Introduction
Knowing when to use #count, #length, or #size can be confusing and using the wrong method can lead to avoidable increased database usage.
Namely, these issues arises in the form of undesired database queries.
The differences between these methods are subtle and can be easily overlooked.
Let’s explore the differences between these methods and when to use each one in the context of Rails.
ActiveRecord vs Array and Hash
First of all its important to note that the behavior of these methods only differs when dealing with an ActiveRecord::Relation.
When dealing with an Array or a Hash, all three methods will effectively be the same.
For this post we will be using an example of an ActiveRecord::Relation to illustrate the differences between these methods:
class Order < ActiveRecord::Base; end
orders = Order.all
order.class
=> Order::ActiveRecord_Relation
#count, #length, and #size
Let’s explore the differences between these methods in detail:
#countwill always execute a database query to count the number of records in the relation using SQL.#lengthwill first execute the SQL query to load all matching rows into memory and then returnsArray#size.#sizeif the records have already been loaded into memory run#lengthotherwise it will execute#count.
| Method | Records not loaded | Records loaded |
|---|---|---|
#count | Executes SQL COUNT query | Executes SQL COUNT query |
#length | Loads all records into memory, then returns Array#size | Returns Array#size |
#size | Executes SQL COUNT query | Returns Array#size |
Examples
Let’s explore the differences between these methods in practice.
orders = Order.all
orders.count # SELECT COUNT(*) FROM "orders"
orders = Order.all
orders.length # SELECT COUNT(*) FROM "orders"
orders = Order.all
orders.size # SELECT COUNT(*) FROM "orders"
Note that an SQL query is executed in all cases since the relation is not loaded into memory. Now if we load the relation into memory first, the behavior of these methods will differ.
orders = Order.all.load
orders.count # SELECT COUNT(*) FROM "orders"
orders = Order.all
orders.length # no query
orders = Order.all
orders.size # no query
Note that an SQL query is not executed with #length or #size since the relation is already loaded into memory.
# BAD
orders = Order.all
orders.size # SELECT COUNT(*) FROM "orders"
orders.each { } # SELECT "orders".* FROM "orders"
# BAD
orders = Order.all
orders.each { } # SELECT "orders".* FROM "orders"
orders.count # SELECT COUNT(*) FROM "orders"
# GOOD
orders = Order.all
orders.each { } # SELECT "orders".* FROM "orders"
orders.size # no query
Note that the order of methods used matters. If you are using #each or #map to enumerate the records, this will load the records into memory first.
After then records have been loaded into memory then you can use #size or #count to avoid a second unnecessary query with #count, like in the second example above.
Notes on performance
If database usage is of concern and if records were already going to be loaded into memory eventually,
it is best to count the number of records in a relation after they have already been loaded into memory.
This effectively reduces the number of queries that will be executed.

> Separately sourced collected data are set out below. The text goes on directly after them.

import Literature.NumberTheory.EllipticCurves.DivisionPointsKernelMembership
import Literature.NumberTheory.ComplexMultiplication.EllipticUnits.DeShalitDivisionPointsLatticeVbarCube
import HarnessLib

/-!
# (N1) ASSEMBLED when `v̄³ ∣ 𝔣`: `ξ(u_{m+1})` read on the lane curve `[1, −1, 0, −2, −1]` lies in `E₁(M)` — from readings only,
# WITHOUT `2^k ∉ 𝔣` (de Shalit II.4.4 (iv) at the split prime `2 = 𝔭𝔭̄`; tame set `S = ∅` included — proofs only)

Topic `NumberTheory/EllipticCurves` (theorems only; no definition, no named fact, no instance).  Cell `bsd-print-cf2`, width seat
`bsd-line-cf2-p1-w5` g18, piece (N1)-S∅ = (N1)-PKG v3, sequel of `DivisionPointsKernelMembership` ((N1)-PKG v2, -w5 g17).

(N1)-PKG v2 `some_mem_kernel_divisionPt_of_readings` carries the hypothesis `∀ k, 2^k ∉ 𝔣`.  On the lane the modulus is
`𝔣 = 𝔪_M = ∏_{w ∈ S ∪ {v̄}} w^M` and `2^M ∈ 𝔪_M` exactly when the tame set `S` is empty (`𝔣 = v̄^M`), so v2 is unavailable there.  The
hypothesis served only five lattice side conditions (`π₀ ∉ 𝔣`, `𝔣 ≠ ⊤`, `Ω + (k·u_{N+1} + ub) ∉ L`, `α(Ω + (…)) ∉ L`, and the
exclusion `α(k·u_{N+1} + ub) + 2αΩ ∉ L`), all of which `DeShalitDivisionPointsLatticeVbarCube` proves from `𝔣 ≤ (π₁³)` with `π₁` prime
and `π₀ + π₁ = 1` (the exclusion genuinely needs the cube: it fails at `𝔣 = (π₁²)`).  Hence:

* ★★★ `some_mem_kernel_divisionPt_of_readings_of_le_span_cube` — **`ι_vξ(u_{m+1}) ∈ E₁(M)`**, the statement of (N1)-PKG v2 VERBATIM with
  the `2^k` hypothesis replaced by `(hprime₁ : Prime π₁) (h𝔣π₁ : 𝔣 ≤ Ideal.span {π₁ ^ 3})` — valid for every lane modulus `𝔪_M` with
  `M ≥ 3`, `S = ∅` included (`v̄^M ∣ 𝔪_M`); the consumers (`…SeamBridgeOfReadings` / `…OfLane`, B10f-e) twin accordingly and P1 takes
  `M₁ ≥ 3`.

No summit statement is proved; BSD is not proved by any of this.

## References
* [deShalit1987] E. de Shalit, *Iwasawa theory of elliptic curves with complex multiplication* (1987), II §1.10, II §4.4 (iv), II §4.9 (ii).
* [SilvermanAEC2009] J. H. Silverman, *The Arithmetic of Elliptic Curves*, 2nd ed. (2009), III.2.3, VI.3.6 (b), VII.2.1–VII.2.2.
-/

noncomputable section

open scoped Classical PeriodPair
open Polynomial

namespace Literature.NumberTheory.EllipticCurves

open ValuativeRel Literature.NumberTheory.GaloisRepresentations
  Literature.NumberTheory.GaloisRepresentations.IsNonarchimedeanLocalField
  Literature.NumberTheory.GaloisRepresentations.LubinTate Field NumberField
open Literature.NumberTheory.EllipticCurves.FormalGroupChart _root_.WeierstrassCurve _root_.PeriodPair
open Literature.NumberTheory.ComplexMultiplication.EllipticUnits

section Assembly

variable {F : Type} [Field F] [ValuativeRel F] [TopologicalSpace F] [IsNonarchimedeanLocalField F]

attribute [local instance] ltNormUniformSpace ltNormIsUniformAddGroup rk1 nF nE fintypeResidueField

variable {p : ℕ} [Fact p.Prime] (e : 𝒪[F] ≃+* ℤ_[p]) (hq : residueFieldCard F = p)
  {π : 𝒪[F]} (hπ : (valuation F).IsUniformizer (π : F)) {πZ : ℤ_[p]} (he : e π = πZ)
  (hA : IsLTRing πZ p) {P : PowerSeries ℤ_[p]} (hP : IsLTSeries πZ p P)
  (hV : ((⟨1, -1, 0, -2, -1⟩ : WeierstrassCurve ℤ).map (Int.castRingHom ℤ_[p])).formalGroupLaw = ltF hA hP)
  {ϖ : ℤ_[p]} (hp : (p : ℤ_[p]) = ϖ * πZ) (hϖ : IsUnit ϖ)
  (M : IntermediateField F (AlgebraicClosure F)) [FiniteDimensional F M]
  [hEll : (curveOver M (((⟨1, -1, 0, -2, -1⟩ : WeierstrassCurve ℤ).map (Int.castRingHom ℤ_[p])).map ((LTCoeff.of F).toRingHom.comp e.symm.toRingHom))).IsElliptic]
  {Kb : Type*} [Field Kb] (ιc : Kb →+* ℂ) (ιv : Kb →+* AlgebraicClosure F)
  {R : Type*} [CommRing R] (ψ : R →+* unitBall M) (j : R →+* Kb)
  (hψj : ∀ r : R, ((((ψ r : unitBall M) : M) : AlgebraicClosure F)) = ιv (j r))
  (L : PeriodPair) (h₂ : L.g₂ = ((⟨1, -1, 0, -2, -1⟩ : WeierstrassCurve ℤ).baseChange ℂ).c₄ / 12) (h₃ : L.g₃ = ((⟨1, -1, 0, -2, -1⟩ : WeierstrassCurve ℤ).baseChange ℂ).c₆ / 216)
  {K : Type} [Field K] (ι₀ : K →+* ℂ) {𝔣 : Ideal (𝓞 K)} {Ω : ℂ}
  (hL : ∀ z : ℂ, z ∈ L.lattice ↔ ∃ a ∈ 𝔣, z = Ω * ι₀ (a : K)) {β π₀ π₁ : 𝓞 K}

For example, #each first then #size and not the other way around.
orders = Order.all
orders.each { } # SELECT "orders".* FROM "orders"
orders.size # no query
However, if there are many records, for example, 10'000 or more.
They should probably not loaded into memory all at once and could potentially cause other issues.
We might opt for #find_each instead, which queries the database in batches of 1'000 records at a time by default.
This will avoid the huge memory allocation of loading all records into memory at once but wil also change our strategy for counting the number of records.
We could use #count, #length or #size and all will perform an SQL query.
In this case the order of method we choose to use does not matter as the result is the same.
orders = Order.all # 10_000 records
orders.find_each { } # 10 queries
# SELECT "orders".* FROM "orders" WHERE "orders"."id" > 1000 ORDER BY "orders"."id" ASC LIMIT 1000
orders.count # 1 query
I will crate a full post on Find vs Find Each vs Find In Batches in Rails coming soon!
Summary
#count will always execute a database query.
#length will first execute the SQL query to load all matching rows into memory if they haven’t already.
#size will only execute a database query if the records have not been already been loaded into memory.
If there are less than 1'000 records, #load them into memory first and then use #size.
If there are more than 10'000 records, use #find_each and then use #count.